/-! ### §3 Crux 19077 BY NAME -/

/-- **Crux 19077 `ShallowEqDeepAtTorsionFree` BY NAME ⟸ the route's four published leaves ∧ crux 19560
`KatoKuriharaPortThreeShared` ∧ (C1ₑₓ¹ᵘ)[non-additive] ∧ (C1_τ)[good anomalous] ∧ (C1₂)[additive defect]** — gen 4's
stub-free glue `shallowEqDeepAtTorsionFree_of_parts_noStub` on §2.  CONDITIONAL; nothing booked; 19077 stays OPEN.
[cite: Kim2025RefinedTNC, Thm 1.2] [cite: Kim2022StructureSelmer, Thm. 1.9 (6), Thm. 3.13]
[cite: Sakamoto2024, Thm. 4.4 (p. 926)] [cite: MazurRubin2004, Thm. 4.4.1 and Thm. 5.2.12] [cite: Carayol1986] -/
theorem shallowEqDeepAtTorsionFree_of_leaves_of_definedKatoUnit
    (hSak : SakamotoKolyvaginThree) (hGZK : RankEqAnalyticRankLeOne) (hPT : PoitouTateSelmerDuality)
    (hlev : CarayolLevelEqConductor) (hPort : KatoKuriharaPortThreeShared)
    (hEX : PKG_EX1U) (hC1τ : PKGτ_ANOM) (hC1₂ : PKG₂_DEFECT) :
    ShallowEqDeepAtTorsionFree :=
  shallowEqDeepAtTorsionFree_of_parts_noStub hSak hGZK hPT hlev hPort
    (shallowEqDeepOffKatoStratum_of_leaves_of_definedKatoUnit hSak.1 hSak.2 hGZK hPT hEX hC1τ hC1₂)

end Summit.BirchSwinnertonDyer.BirchSwinnertonDyer.Theorems.KimAtThreeShallowEqDeepOffStratumOfDefinedKato

end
----
## Work instruction
Produce a word-for-word copy of all the entries above.

## Solution to the problem
/-! ### §3 Crux 19077 BY NAME -/

/-- **Crux 19077 `ShallowEqDeepAtTorsionFree` BY NAME ⟸ the route's four published leaves ∧ crux 19560
`KatoKuriharaPortThreeShared` ∧ (C1ₑₓ¹ᵘ)[non-additive] ∧ (C1_τ)[good anomalous] ∧ (C1₂)[additive defect]** — gen 4's
stub-free glue `shallowEqDeepAtTorsionFree_of_parts_noStub` on §2.  CONDITIONAL; nothing booked; 19077 stays OPEN.
[cite: Kim2025RefinedTNC, Thm 1.2] [cite: Kim2022StructureSelmer, Thm. 1.9 (6), Thm. 3.13]
[cite: Sakamoto2024, Thm. 4.4 (p. 926)] [cite: MazurRubin2004, Thm. 4.4.1 and Thm. 5.2.12] [cite: Carayol1986] -/
theorem shallowEqDeepAtTorsionFree_of_leaves_of_definedKatoUnit
    (hSak : SakamotoKolyvaginThree) (hGZK : RankEqAnalyticRankLeOne) (hPT : PoitouTateSelmerDuality)
    (hlev : CarayolLevelEqConductor) (hPort : KatoKuriharaPortThreeShared)
    (hEX : PKG_EX1U) (hC1τ : PKGτ_ANOM) (hC1₂ : PKG₂_DEFECT) :
    ShallowEqDeepAtTorsionFree :=
  shallowEqDeepAtTorsionFree_of_parts_noStub hSak hGZK hPT hlev hPort
    (shallowEqDeepOffKatoStratum_of_leaves_of_definedKatoUnit hSak.1 hSak.2 hGZK hPT hEX hC1τ hC1₂)

end Summit.BirchSwinnertonDyer.BirchSwinnertonDyer.Theorems.KimAtThreeShallowEqDeepOffStratumOfDefinedKato

end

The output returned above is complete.